Atto I - Luogo rupestre presso Reims, scena I:
I soldati inglesi piangono la sconfitta giunta dopo tante vittorie ed assieme al loro comandante Talbot discutono la via di fuga. Improvvisamente, appare Giacomo, il quale promette ai nemici di suggerire la causa delle loro sconfitte.

Scena II:
Nel giardino della reggia di Reims, Giovanna esce dalla stanza dove è in corso la festa per la vittoria in cerca di una boccata d'aria. Qui essa decide di ritornare alla propria abitazione nella foresta. Improvvisamente è raggiunta da Carlo, il quale le confessa il suo amore, «puro e spirituale», Giovanna inizialmente rifiuta, ma poco dopo ammette di ricambiare l'amore di Carlo. Giovanna è investita da una sorta di delirio: gli spiriti celesti le ricordano la rinuncia ad ogni amore profano che lei stessa aveva offerto a prezzo di vestire l'armatura. Arrivano nel giardino i servi che festanti chiamano il re da incoronare e Giovanna da onorare nella cattedrale. Carlo prega per Giovanna, la quale viene inondata da una schiera di spiriti malvagi che esultano per la vittoria contro l'anima della donna guerriera.

Atto II:
Piazza di Reims, a sinistra la cattedrale di S.Dionigi. La folla inneggia alla vergine guerriera. Nel frattempo arriva la processione composta da Ufficiali del Re, Grandi del regno, Araldi, paggi, fanciulle, Marescialli, Deputati, Cavalieri e Dame, Magistrati, Alabardieri e Guardie d'onore alla fine della quale vi sono Carlo e Giovanna i quali entrano nella chiesa.
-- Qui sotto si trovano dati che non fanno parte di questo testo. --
import Summits.QuantumAdvantage.QuantumAdvantage.Theorems.SosSandwichPseudoBoundedAAClassicalCorner
import Summits.QuantumAdvantage.QuantumAdvantage.Theorems.SosSandwichPseudoBoundedAABooleanCorner
import HarnessLib

/-!
# Crux `PseudoBoundedAA` (stmt-QuantumAdvantage-15237, route SosSandwich) — the ROBUST classical corner:
# a polynomial `L²`-simulated by a shallow randomized classical algorithm has an influential variable

File 3 of the CLASSICAL CORNER of PB-AA (files 1–2: `SosSandwichPseudoBoundedAAClassicalCorner.lean` — mixtures of
decision trees have influential variables, `16·Var² ≤ D̄²·maxInf`; `…ClassicalCornerPMF.lean` — `PMF` vocabulary;
file 4 `…ClassicalCornerDequantization.lean` — the kernel equivalence PB-AA ⟺ randomized shallow approximation).
Route-independent (no `Theses` import).

* `exists_influence_ge_of_near_mixture` — **the ROBUST classical corner** (pure two-function OSSS, no hypothesis on `p`):
  if ANY real polynomial `p` is within a quarter of its variance, in `L²`, of the acceptance probability
  `x ↦ Σ_k w_k·[t_k accepts x]` of a finite mixture of decision trees (`w_k ≥ 0`), then some variable has
  `4·Var[p]² ≤ D̄²·Infⱼ[p]`, `D̄ = Σ_k w_k·depth(t_k)` (`Cov[acc, p] ≥ Var[p]/2` by Cauchy–Schwarz — the tree's
  `BooleanCorner.half_var_le_sum_centered_mul` — and `Cov[acc, p] ≤ D̄·√(maxⱼ Infⱼ[p])/4` by `osss_mixture`).
  In words: a polynomial that is `L²`-SIMULATED by a shallow randomized classical algorithm has an influential variable —
  the converse direction of the Aaronson–Ambainis programme (there: influential variables ⟹ classical simulation);
* `exists_influence_ge_of_near_mixture_depth_le` — depth form `4·Var[p]² ≤ D²·Infⱼ[p]` (weights summing to `≤ 1`,
  depths `≤ D`).

Honest label: robust form of a folklore-strength corner; no stub, crux or summit is closed.  Sources: O'Donnell–Saks–
Schramm–Servedio, FOCS 2005, Thm 3.2 and the display after it; Aaronson–Ambainis arXiv:0911.0996 Conj. 6 / Thm 8.
-/

set_option linter.dupNamespace false

noncomputable section

namespace Summit.QuantumAdvantage.QuantumAdvantage.Theorems.SosSandwich

open Finset Function
open Literature.Computability.Complexity Literature.Computability.QuantumComplexity

namespace ClassicalCorner

variable {N : ℕ}

/-! ### The robust classical corner -/

/-- **Robust classical corner (pure OSSS).** For ANY real polynomial `p` and ANY finite mixture of decision trees
(`w_k ≥ 0`) whose acceptance probability `acc(x) = Σ_k w_k·[t_k accepts x]` `L²`-approximates `p` to a quarter of the
variance — `4·E(p − acc)² ≤ Var[p]` — some variable has `4·Var[p]² ≤ D̄²·Infⱼ[p]`, `D̄ = Σ_k w_k·depth(t_k)`
(`Cov[acc, p] ≥ Var[p]/2` by Cauchy–Schwarz, `Cov[acc, p] ≤ D̄·√(maxⱼ Infⱼ[p])/4` by `osss_mixture`).
[cite: OdonnellEtAl2005, Thm 3.2] -/
theorem exists_influence_ge_of_near_mixture {ι : Type*} (s : Finset ι) (w : ι → ℝ) (hw : ∀ k ∈ s, 0 ≤ w k)
    (t : ι → DecisionTree N) (p : MvPolynomial (Fin N) ℝ)
    (happrox : 4 * boolAvg (fun x => (evalBool p x -
        ∑ k ∈ s, w k * (if (t k).eval x = true then (1 : ℝ) else 0)) ^ 2) ≤ boolVariance p)
    (hv : 0 < boolVariance p) :
    ∃ j : Fin N, 4 * boolVariance p ^ 2 ≤ (∑ k ∈ s, w k * ((t k).depth : ℝ)) ^ 2 * influence j p := by
  classical
  rcases Nat.eq_zero_or_pos N with hN0 | hNpos
  · subst hN0
    exact absurd (BooleanCorner.boolVariance_fin_zero p) (ne_of_gt hv)
  have hne : (Finset.univ : Finset (Fin N)).Nonempty := ⟨⟨0, hNpos⟩, Finset.mem_univ _⟩
  obtain ⟨j, -, hj⟩ := Finset.exists_max_image Finset.univ (fun j => influence j p) hne
  refine ⟨j, ?_⟩
  set g : (Fin N → Bool) → ℝ := evalBool p with hgdef
  set F : (Fin N → Bool) → ℝ := fun x => ∑ k ∈ s, w k * (if (t k).eval x = true then (1 : ℝ) else 0) with hFdef
  set C : ℝ := (2 : ℝ) ^ N with hCdef
  have hC : 0 < C := by rw [hCdef]; positivity
  have hIj := influence_nonneg j p
  set I : ℝ := influence j p with hIdef
  set Dbar : ℝ := ∑ k ∈ s, w k * ((t k).depth : ℝ) with hDdef
  have hDbar0 : 0 ≤ Dbar := Finset.sum_nonneg fun k hk => mul_nonneg (hw k hk) (Nat.cast_nonneg _)
  -- `L¹` increments of `g` are at most `C √I`
  have hM : ∀ j' : Fin N, ∑ x, |g (update x j' true) - g (update x j' false)| ≤ C * Real.sqrt I := fun j' =>
    (sum_abs_update_le_sqrt_influence p j').trans
      (mul_le_mul_of_nonneg_left (Real.sqrt_le_sqrt (hj j' (Finset.mem_univ _))) hC.le)
  have key := osss_mixture s w hw t F g (fun x => rfl) (C * Real.sqrt I) (by positivity) hM
  -- the left-hand side of OSSS is `C · Σ (F − μ)(g − μ)` with `μ` the mean of `g`
  set μ : ℝ := (∑ x, g x) / C with hμ
  have hcov : C * (∑ x, F x * g x) - (∑ x, F x) * (∑ x, g x) = C * ∑ x, (F x - μ) * (g x - μ) := by
    have hsum : ∑ x, (F x - μ) * (g x - μ)
        = (∑ x, F x * g x) - μ * (∑ x, F x) - μ * (∑ x, g x) + C * μ ^ 2 := by
      have h : ∀ x, (F x - μ) * (g x - μ) = F x * g x - μ * F x - μ * g x + μ ^ 2 := fun x => by ring
      rw [Finset.sum_congr rfl fun x _ => h x, Finset.sum_add_distrib, Finset.sum_sub_distrib,
        Finset.sum_sub_distrib, ← Finset.mul_sum, ← Finset.mul_sum, Finset.sum_const, Finset.card_univ,
        BooleanCorner.card_cube_nat, nsmul_eq_mul, hCdef]
      push_cast; ring
    rw [hsum, hμ]
    field_simp
    ring
  -- `Σ (g − μ)² = C · Var[p]`
  have hVar : ∑ x, (g x - μ) ^ 2 = C * boolVariance p := by
    rw [hμ, hCdef, hgdef]
    unfold boolVariance boolAvg
    rw [mul_div_cancel₀ _ (by positivity : (2 : ℝ) ^ N ≠ 0)]
  -- the approximation hypothesis in sum form
  have happrox' : 4 * ∑ x, (g x - F x) ^ 2 ≤ ∑ x, (g x - μ) ^ 2 := by
    rw [hVar]
    have h1 : boolAvg (fun x => (evalBool p x -
        ∑ k ∈ s, w k * (if (t k).eval x = true then (1 : ℝ) else 0)) ^ 2) = (∑ x, (g x - F x) ^ 2) / C := by
      rw [hCdef, hgdef, hFdef]; rfl
    rw [h1] at happrox
    have := mul_le_mul_of_nonneg_left happrox hC.le
    rwa [← mul_assoc, mul_comm C 4, mul_assoc, mul_div_cancel₀ _ hC.ne'] at this
  have hhalf := BooleanCorner.half_var_le_sum_centered_mul F g μ happrox'
  rw [hcov] at key
  rw [hVar] at hhalf
  have h1 : C * (C * boolVariance p / 2) ≤ Dbar * C * (C * Real.sqrt I) / 4 :=
    (mul_le_mul_of_nonneg_left hhalf hC.le).trans key
  have h2 : boolVariance p ≤ Dbar * Real.sqrt I / 2 := by
    have h1' : C * C * boolVariance p ≤ C * C * (Dbar * Real.sqrt I / 2) := by
      calc C * C * boolVariance p = 2 * (C * (C * boolVariance p / 2)) := by ring
        _ ≤ 2 * (Dbar * C * (C * Real.sqrt I) / 4) := by linarith
        _ = C * C * (Dbar * Real.sqrt I / 2) := by ring
    exact le_of_mul_le_mul_left h1' (by positivity)
  have hD0 : (0 : ℝ) ≤ Dbar * Real.sqrt I / 2 := by positivity
  calc 4 * boolVariance p ^ 2 ≤ 4 * (Dbar * Real.sqrt I / 2) ^ 2 := by
        have := pow_le_pow_left₀ hv.le h2 2
        linarith
    _ = Dbar ^ 2 * I := by rw [div_pow, mul_pow, Real.sq_sqrt hIj]; ring

/-- Depth form of the robust classical corner: weights summing to at most `1` and all depths `≤ D` give
`4·Var[p]² ≤ D²·Infⱼ[p]`. [cite: OdonnellEtAl2005, Thm 3.2] -/
theorem exists_influence_ge_of_near_mixture_depth_le {ι : Type*} (s : Finset ι) (w : ι → ℝ)
    (hw : ∀ k ∈ s, 0 ≤ w k) (hw1 : ∑ k ∈ s, w k ≤ 1) (t : ι → DecisionTree N) (D : ℝ)
    (hD : ∀ k ∈ s, ((t k).depth : ℝ) ≤ D) (p : MvPolynomial (Fin N) ℝ)
    (happrox : 4 * boolAvg (fun x => (evalBool p x -
        ∑ k ∈ s, w k * (if (t k).eval x = true then (1 : ℝ) else 0)) ^ 2) ≤ boolVariance p)
    (hv : 0 < boolVariance p) :
    ∃ j : Fin N, 4 * boolVariance p ^ 2 ≤ D ^ 2 * influence j p := by
  obtain ⟨j, hj⟩ := exists_influence_ge_of_near_mixture s w hw t p happrox hv
  refine ⟨j, hj.trans ?_⟩
  have hI := influence_nonneg j p
  have hDbar0 : 0 ≤ ∑ k ∈ s, w k * ((t k).depth : ℝ) :=
    Finset.sum_nonneg fun k hk => mul_nonneg (hw k hk) (Nat.cast_nonneg _)
  have hD0 : 0 ≤ D := by
    rcases s.eq_empty_or_nonempty with hs | ⟨k, hk⟩
    · -- no trees: the mixture is `0`, and `4 E p² ≤ Var p ≤ E p²`-type degeneracy still leaves `D` free; use `Dbar = 0`
      subst hs
      simp only [Finset.sum_empty] at hj
      -- `4 Var² ≤ 0` contradicts `Var > 0`
      nlinarith [hj, hv]
    · exact (Nat.cast_nonneg _).trans (hD k hk)
  have hDbar : ∑ k ∈ s, w k * ((t k).depth : ℝ) ≤ D := by
    calc ∑ k ∈ s, w k * ((t k).depth : ℝ) ≤ ∑ k ∈ s, w k * D :=
          Finset.sum_le_sum fun k hk => mul_le_mul_of_nonneg_left (hD k hk) (hw k hk)
      _ = (∑ k ∈ s, w k) * D := by rw [Finset.sum_mul]
      _ ≤ 1 * D := by gcongr
      _ = D := one_mul _
  gcongr

end ClassicalCorner

end Summit.QuantumAdvantage.QuantumAdvantage.Theorems.SosSandwich

end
Nelle vicinanze c'è Giacomo che ricorda il suo dramma di padre tradito. Carlo ormai incoronato re esce dalla chiesa e annuncia che questa verrà dedicata a Giovanna. Improvvisamente avanza Giacomo, che accusa la figlia dinnanzi a tutti di rapporti con il demonio. Giovanna, sapendo che era venuta meno alla rinuncia dell'amore terreno, non sa come discolparsi: maledetta da tutti (tranne che dal Re) la fanciulla si getta nelle braccia del padre il quale la purificherà con il rogo.

Atto III:
Giovanna è imprigionata in una rocca inglese, dalla sua cella ode i suoni della battaglia che è ancora in corso e immagina il re circondato dalle truppe nemiche. Entra Giacomo, al quale Giovanna rivolge una preghiera: chiede che le sue catene siano spezzate e confessa di aver amato per un istante solo Carlo ma di essere sempre stata fedele a Dio. Giacomo, una volta compresa la purezza della figlia, le infrange le catene e la invia a combattere contro gli inglesi, Giovanna esce precipitosamente dalla rocca e si inoltra nella battaglia. Arrampicato sulla vetta della torre Giacomo osserva la figlia che combatte a fianco del re e scaccia gli inglesi. I francesi hanno vinto ed il re entra festante nella rocca perdonando il vecchio pentito. Delil, però, annuncia che Giovanna durante la battaglia è morta, Carlo profondamente costernato, vaneggia. Vede avanzare lentamente la salma della cara ormai defunta trasportata da un corteo. D'improvviso, quasi miracolosamente, Giovanna si alza riconosce il re e il padre e chiede la sua bandiera. Afferratala, vede aprirsi il cielo e discendere la Vergine Maria, essa trasfigura e muore, compianta da tutti ed accolta dagli spiriti eletti.